An if statement indicates that the test verifies too many things at once. Such a test, therefore, should be split into several tests. But unlike the situation with multiple AAA sections, there’s no exception for integration tests. There are no benefits in branching within a test. You only gain additional maintenance costs: if statements make the tests harder to read and understand.

if 语句表示该测试一次验证了太多东西。因此,这样的测试应该拆分成多个测试。但与多个 AAA 阶段的情况不同,这里对集成测试也没有例外。在测试内部引入分支没有任何好处。你只会获得额外维护成本:if 语句会让测试更难阅读和理解。
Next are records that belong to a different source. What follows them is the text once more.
open scoped BigOperators Topology Manifold Classical MeasureTheory ProbabilityTheory Matrix InnerProductSpace ComplexConjugate ContinuousMap
open Filter Set Function TopologicalSpace MeasureTheory

attribute [summit_statement] _root_.Crystallization

/-- item stmt-AtomisticToContinuum-3788 · target · rank 0 · closed · moot by None · by planner
why it might fail: (Q) is strictly stronger than conjunct (i) (site-variance term); one ground-state family with Var(s)/mean(t) above its PR-deficit refutes X1 while crystallization may still hold; X2 is conjunct (ii) itself.
sources: BlancLewin2015, Yuhjtman2015, LennardJonesIngham1925, Stillinger2001
[target] X = GroundStateVarianceCertificate ∧ CrysPositional as in § Thesis. -/
@[route_item "route-AtomisticToContinuum-PRDenominatorTransfer"]
def Target : Prop :=
  (∃ (P : Literature.MathematicalPhysics.StatisticalMechanics.PeriodicConfiguration 3) (C : ℝ), 0 < C ∧ P.energyPerParticle Literature.MathematicalPhysics.StatisticalMechanics.lennardJones ≤ -(C / 24) ∧ ∀ (N : ℕ) (x : Fin N → EuclideanSpace ℝ (Fin 3)), Literature.MathematicalPhysics.StatisticalMechanics.IsGroundState Literature.MathematicalPhysics.StatisticalMechanics.lennardJones x → ∑ i, (Literature.MathematicalPhysics.StatisticalMechanics.siteEnergy (fun r => (r⁻¹) ^ 6) x i) ^ 2 ≤ C * ∑ i, Literature.MathematicalPhysics.StatisticalMechanics.siteEnergy (fun r => (r⁻¹) ^ 12) x i) ∧ Literature.MathematicalPhysics.StatisticalMechanics.IsCrystallizing Literature.MathematicalPhysics.StatisticalMechanics.lennardJones 3

/-- item stmt-AtomisticToContinuum-3789 · crux · rank 2 · closed · moot by None · by planner
why it might fail: Ψ = 2PR/N + Var(s)/mean(t): a ground-state family whose site variance beats its PR deficit (strained/defective bulk, Frank–Kasper-like or modulated close packings; phonon-test margin only 0.29) refutes it even if hcp is the LJ ground state; sharp far field.
sources: Yuhjtman2015, BlancLewin2015, Stillinger2001, BeterminSamajTravenec2022, Hales2012, Literature.Barriers.AtomisticToContinuum.TetrahedralFrustration
[crux] there are a periodic configuration P of ℝ³ and C > 0 with e_LJ(P) ≤ −C/24 such that for every
N and every Lennard-Jones ground state x of N particles, Σ_i s_i(x)² ≤ C·Σ_i t_i(x) (card item X_G
in its logically equivalent weight-free form; intended P = relaxed hcp, C = Φ(hcp) = L₆²/L₁₂ =
17.222; forces e(P) = −C/24 = min over periodic configurations). [difficulty: open-problem] -/
@[route_item "route-AtomisticToContinuum-PRDenominatorTransfer"]
def GroundStateVarianceCertificate : Prop :=
  ∃ (P : Literature.MathematicalPhysics.StatisticalMechanics.PeriodicConfiguration 3) (C : ℝ), 0 < C ∧ P.energyPerParticle Literature.MathematicalPhysics.StatisticalMechanics.lennardJones ≤ -(C / 24) ∧ ∀ (N : ℕ) (x : Fin N → EuclideanSpace ℝ (Fin 3)), Literature.MathematicalPhysics.StatisticalMechanics.IsGroundState Literature.MathematicalPhysics.StatisticalMechanics.lennardJones x → ∑ i, (Literature.MathematicalPhysics.StatisticalMechanics.siteEnergy (fun r => (r⁻¹) ^ 6) x i) ^ 2 ≤ C * ∑ i, Literature.MathematicalPhysics.StatisticalMechanics.siteEnergy (fun r => (r⁻¹) ^ 12) x i
/-!
# Crux `ConvexGateBlind` (stmt-PneNP-10680), line `strict-rank-conic-cover`: the matching minor of `D − J`

PERFECT-MATCHING is a READ-ONCE monotone projection of CLIQUE: on the host vertex set `E(K_n) ⊔ {hub}` join two
edge-vertices iff the edges are disjoint (constant `1`), never if they touch (constant `0`), and join the hub to the
edge-vertex of `e` by the variable `x_e`. An `(n/2 + 1)`-clique of the host graph of an input graph `x ⊆ E(K_n)` is
the hub together with a perfect matching of `K_n` inside `x` (`n/2 + 1` pairwise disjoint edges do not exist). Hence,
in the vocabulary of the line (`ConvexRankGatesConvexGateBlindExponentDown`: `cdist`, `ConeFactorisable`):

* rows: `mRow (pmEdges M)` = hub + the edge-vertices of a perfect matching `M` of `K_{2h}` — an `(h+1)`-set;
* columns: `cVec U` = the host graph of `K_n ∖ δ(U)` for `#U` odd — `(h+1)`-clique-free (`cliqueFn_cVec`: a perfect
  matching avoiding the cut `δ(U)` would make `#U` even);
* entries: `cdist (mRow (pmEdges M)) (cVec U) = |M ∩ δ(U)|` (`cdist_mRow_cVec`: the only candidate missing host
  edges inside the row are hub–`e`, missing iff `e ∈ δ(U)`; edge-vertices of a matching are pairwise adjacent).

So the unit-potential ("`ε = 1`", Karchmer–Wigderson slack) matrix `D_{m,k} − J` of the canonical form of the crux
contains ROTHVOSS'S ODD-CUT SLACK MATRIX `|M ∩ δ(U)| − 1` of the perfect matching polytope as a submatrix, at
`(m, k) = (C(2h,2) + 1, h + 1)` and — by the apex/isolated padding `coneFactorisable_pad` of the line — at every
`(m, h + 1 + p)` with `C(2h,2) + 1 + p ≤ m` (`matchingSlack_of_coneFactorisable_pad`, registered helper stub). The
consequence for the line (the `q = 0` slice of `stub_unitPotentialHard` from Rothvoss's `2^{Ω(n)}` bound, `n ≈ √m`) is
drawn in `ConvexRankGatesConvexGateBlindUnitPotentialLP.lean`. Everything here is finite combinatorics. [folklore];
the KW-slack/EF connection is Hrubeš 2012 / Göös–Jain–Watson 2016 §2 (`M(F; F_KW)[x,y] = |x ∩ ȳ| − 1`).
-/


namespace Summit.PneNP.PneNP.Cruxes.ConvexGateBlind.StrictRankConicCover

open Matrix Finset Filter Literature.Computability.Complexity

noncomputable section

section matching

variable {n : ℕ}

/-- The number of edges of `K_n` (`= C(n,2)`): the edge-vertices of the host graph. [folklore] -/
def NE (n : ℕ) : ℕ := Fintype.card (Edge n)

/-- The host vertex set `Fin (NE n + 1)` is `Option (Edge n)`: `some e` = the edge-vertex of `e ∈ E(K_n)`,
`none` = the HUB. [folklore] -/
def hostEquiv (n : ℕ) : Fin (NE n + 1) ≃ Option (Edge n) :=
  finSuccEquivLast.trans (Equiv.optionCongr (Fintype.equivFin (Edge n)).symm)
/-- **… and the K books' binder shape** (CHOSEN realising ideles, PINNED reading, every free context / Kummer binder) —
`GenuineK.not_pilotKummerCompatHull_chosen_triple_of_hullCells_tameSharp`; the `∀`-ideles / `k ≥ 10` companion of abc-iut-W-neg-2's
`HexRad.not_pilotKummerCompatHull_lamSeven_rad_eleven`. [cite: Mochizuki2012, IUTchIII Cor. 3.12 Step (xi-f) p. 184; IUTchIV Cor. 2.2 (ii) proof (P5) p. 46]
[claim: Mochizuki2012, status: disputed] -/
theorem GenuineK.not_pilotKummerCompatHull_chosen_lamSeven_allK_low {k l : ℕ} (hk : 10 ≤ k) (hl : l.Prime) (h11 : 11 ≤ l) (h479 : l ≤ 479)
    (T : Cor22.ThetaVolumeDatumAt (ratPoint ((2 : ℚ)⁻¹ + 2 / 7 ^ k)) l) :
    letI := T.instFieldF; letI := T.instNumberFieldF; letI := T.instAlgebraF; letI := T.instFieldK
    letI := T.instNumberFieldK; letI := T.instAlgebraK; letI := T.instFieldFbar; letI := T.instAlgebraFbar
    letI := T.instAlgebraKFbar; letI := T.instIsElliptic
    ∀ (M : Type) [Field M] [NumberField M]
      (archPk : ∀ (j : (thetaIndex (pilotDataOfK T.D T.K)).Label) (vQ : (thetaIndex (pilotDataOfK T.D T.K)).VQ),
        Set ((logShellsDH (pilotDataOfK T.D T.K) (analyticLogv T.K)).Packet j vQ))
      (archSub : ∀ (j : (thetaIndex (pilotDataOfK T.D T.K)).Label) (v : (thetaIndex (pilotDataOfK T.D T.K)).V),
        Set ((logShellsDH (pilotDataOfK T.D T.K) (analyticLogv T.K)).Packet j ((thetaIndex (pilotDataOfK T.D T.K)).over v)))
      (Ψ : ℤ → ∀ v : (thetaIndex (pilotDataOfK T.D T.K)).V, v ∈ (thetaIndex (pilotDataOfK T.D T.K)).Vbad →
        Set ((logShellsDH (pilotDataOfK T.D T.K) (analyticLogv T.K)).StarPacket v))
      (act : ℤ → ∀ v : (thetaIndex (pilotDataOfK T.D T.K)).V, v ∈ (thetaIndex (pilotDataOfK T.D T.K)).Vbad →
        (logShellsDH (pilotDataOfK T.D T.K) (analyticLogv T.K)).StarPacket v →
          Module.End ℚ ((logShellsDH (pilotDataOfK T.D T.K) (analyticLogv T.K)).StarPacket v))
      (Mmod : ℤ → ∀ j : (thetaIndex (pilotDataOfK T.D T.K)).LabelStar, Set ((logShellsDH (pilotDataOfK T.D T.K) (analyticLogv T.K)).GlobalPacket j.1))
      (region : ℤ → ∀ j : (thetaIndex (pilotDataOfK T.D T.K)).LabelStar, FinDivisor M → ∀ vQ : (thetaIndex (pilotDataOfK T.D T.K)).VQ,
        Set ((logShellsDH (pilotDataOfK T.D T.K) (analyticLogv T.K)).Packet j.1 vQ))
      (frobAdm : ℤ → ℤ → ∀ (j : (thetaIndex (pilotDataOfK T.D T.K)).Label) (vQ : (thetaIndex (pilotDataOfK T.D T.K)).VQ),
        Set ((logShellsDH (pilotDataOfK T.D T.K) (analyticLogv T.K)).Packet j vQ) → Prop)
      (frobLogvol : ℤ → ℤ → ∀ (j : (thetaIndex (pilotDataOfK T.D T.K)).Label) (vQ : (thetaIndex (pilotDataOfK T.D T.K)).VQ),
        Set ((logShellsDH (pilotDataOfK T.D T.K) (analyticLogv T.K)).Packet j vQ) → ℝ)
      (frobΨ : ℤ → ℤ → ∀ v : (thetaIndex (pilotDataOfK T.D T.K)).V, v ∈ (thetaIndex (pilotDataOfK T.D T.K)).Vbad →
        Set ((logShellsDH (pilotDataOfK T.D T.K) (analyticLogv T.K)).StarPacket v))
      (frobMmod : ℤ → ℤ → ∀ j : (thetaIndex (pilotDataOfK T.D T.K)).LabelStar, Set ((logShellsDH (pilotDataOfK T.D T.K) (analyticLogv T.K)).GlobalPacket j.1))
      (unitImage : ℤ → ℤ → ℕ → ∀ (j : (thetaIndex (pilotDataOfK T.D T.K)).Label) (vQ : (thetaIndex (pilotDataOfK T.D T.K)).VQ),
        Set ((logShellsDH (pilotDataOfK T.D T.K) (analyticLogv T.K)).Packet j vQ))
      (ballImage : ℤ → ℤ → ∀ (j : (thetaIndex (pilotDataOfK T.D T.K)).Label) (vQ : (thetaIndex (pilotDataOfK T.D T.K)).VQ),
        Set ((logShellsDH (pilotDataOfK T.D T.K) (analyticLogv T.K)).Packet j vQ))
      (thetaDiv : ℤ → ℤ → LgpDivisor M (thetaIndex (pilotDataOfK T.D T.K)).lstar)
      (n : ℤ) {HT : Type} {LogLink : HT → HT → Type} {IsFull : ∀ {s t : HT}, LogLink s t → Prop}
      (lat : LGPGaussianLogThetaLattice LogLink IsFull)
      {Frd : Type} {IsoF : Frd → Frd → Type} {Ob : Frd → Type} {realify : Frd → Frd} {Strip : Type}
      {IsoS : Strip → Strip → Type} {Mv : ∀ v : (thetaIndex (pilotDataOfK T.D T.K)).V, v ∈ (thetaIndex (pilotDataOfK T.D T.K)).Vbad → Type}
      [∀ v h, Monoid (Mv v h)]
      (sig : GlobalLGPFrobenioidSignature (thetaIndex (pilotDataOfK T.D T.K)).lstar (thetaIndex (pilotDataOfK T.D T.K)).V
        (· ∈ (thetaIndex (pilotDataOfK T.D T.K)).Vbad) Frd IsoF Ob realify Strip IsoS Mv)
      (split : SplittingMonoids Mv) {ObΔ : Type} {N : ∀ v : (thetaIndex (pilotDataOfK T.D T.K)).V, v ∈ (thetaIndex (pilotDataOfK T.D T.K)).Vbad → Type}
      [∀ v h, Monoid (N v h)] (qData : QPilotData ObΔ N)
      (qK : ∀ v : (thetaIndex (pilotDataOfK T.D T.K)).V, v ∈ (thetaIndex (pilotDataOfK T.D T.K)).Vbad →
        Set ((logShellsDH (pilotDataOfK T.D T.K) (analyticLogv T.K)).StarPacket v)),
      ¬ Cor312Vol.PilotKummerCompatHull
          (LatticeSituation.ofShells (logShellsDH (pilotDataOfK T.D T.K) (analyticLogv T.K)) M archPk archSub
            (summandPiecesPr (pilotDataOfK T.D T.K) (logvAnalytic_analyticLogv (F := T.K))).Adm
            (summandPiecesPr (pilotDataOfK T.D T.K) (logvAnalytic_analyticLogv (F := T.K))).logvol Ψ act Mmod region frobAdm frobLogvol frobΨ
            frobMmod unitImage ballImage thetaDiv)
          (settingPrVolSharp (pilotDataOfK T.D T.K) (logvAnalytic_analyticLogv (F := T.K)) M archPk archSub Ψ act Mmod region n lat sig split qData
            (exists_realising_qIdeles_pilotDataOfK T.D).choose (exists_realising_thetaIdeles_pilotDataOfK T.D).choose
            (exists_realising_qIdeles_pilotDataOfK T.D).choose_spec.1 (exists_realising_qIdeles_pilotDataOfK T.D).choose_spec.2.1)
          (fun _ => Cor312.Setting.qRegion
            (settingPrVolSharp (pilotDataOfK T.D T.K) (logvAnalytic_analyticLogv (F := T.K)) M archPk archSub Ψ act Mmod region n lat sig split qData
              (exists_realising_qIdeles_pilotDataOfK T.D).choose (exists_realising_thetaIdeles_pilotDataOfK T.D).choose
              (exists_realising_qIdeles_pilotDataOfK T.D).choose_spec.1 (exists_realising_qIdeles_pilotDataOfK T.D).choose_spec.2.1)) qK := by
  have hk1 : 1 ≤ k := by omega
  have hodd : Odd l := hl.odd_of_ne_two (by omega)
  have h7 : (7 : ℕ) ≠ l := by omega
  have hi : (l - 1) / 2 - 1 + 1 ≤ (l - 1) / 2 := by omega
  have hpabc : 7 ∣ (7 ^ k + 4) * (7 ^ k - 4) * (2 * 7 ^ k) := hexK_seven_dvd hk1
  have hfac : ((7 ^ k + 4) * (7 ^ k - 4) * (2 * 7 ^ k)).factorization ((⟨7, by norm_num⟩ : Nat.Primes) : ℕ) = k :=
    factorization_hexK_seven hk1
  revert T
  rw [lamSeven_eq_hexK k]
  intro T
  exact GenuineK.not_pilotKummerCompatHull_chosen_triple_of_hullCells_tameSharp (isABCTriple_hexK hk1) T ⟨7, by norm_num⟩ (by norm_num) (by norm_num) (by norm_num)
    h7 hpabc hfac (i := (l - 1) / 2 - 1) hi
    (fun A hA30 hA15 hAev hA3 hA5 => RefBand.cells_hex_low hk h11 h479 hodd (by omega) A hA30 hA15 hAev hA3 hA5)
3.1.4 How large should each section be?

3.1.4 每个阶段应该多大?

A common question people ask when starting out with the AAA pattern is, how large should each section be? And what about the teardown section—the section that cleans up after the test? There are different guidelines regarding the size for each of the test sections.

刚开始使用 AAA 模式时,人们常问的一个问题是:每个阶段应该多大?还有 teardown 阶段,也就是测试后清理阶段,又该怎么办?关于每个测试阶段的大小,有不同指南。

THE ARRANGE SECTION IS THE LARGEST

准备阶段通常最大

The arrange section is usually the largest of the three. It can be as large as the act and assert sections combined. But if it becomes significantly larger than that, it’s better to extract the arrangements either into private methods within the same test class or to a separate factory class. Two popular patterns can help you reuse the code in the arrange sections: Object Mother and Test Data Builder.

准备阶段通常是三个阶段中最大的。它可以和执行阶段、断言阶段加起来一样大。但如果它明显超过这个大小,最好把准备逻辑提取到同一测试类中的私有方法,或提取到单独的工厂类中。有两个流行模式可以帮助你复用准备阶段代码:Object Mother 和 Test Data Builder。

WATCH OUT FOR ACT SECTIONS THAT ARE LARGER THAN A SINGLE LINE

注意超过一行的执行阶段

The act section is normally just a single line of code. If the act consists of two or more lines, it could indicate a problem with the SUT’s public API.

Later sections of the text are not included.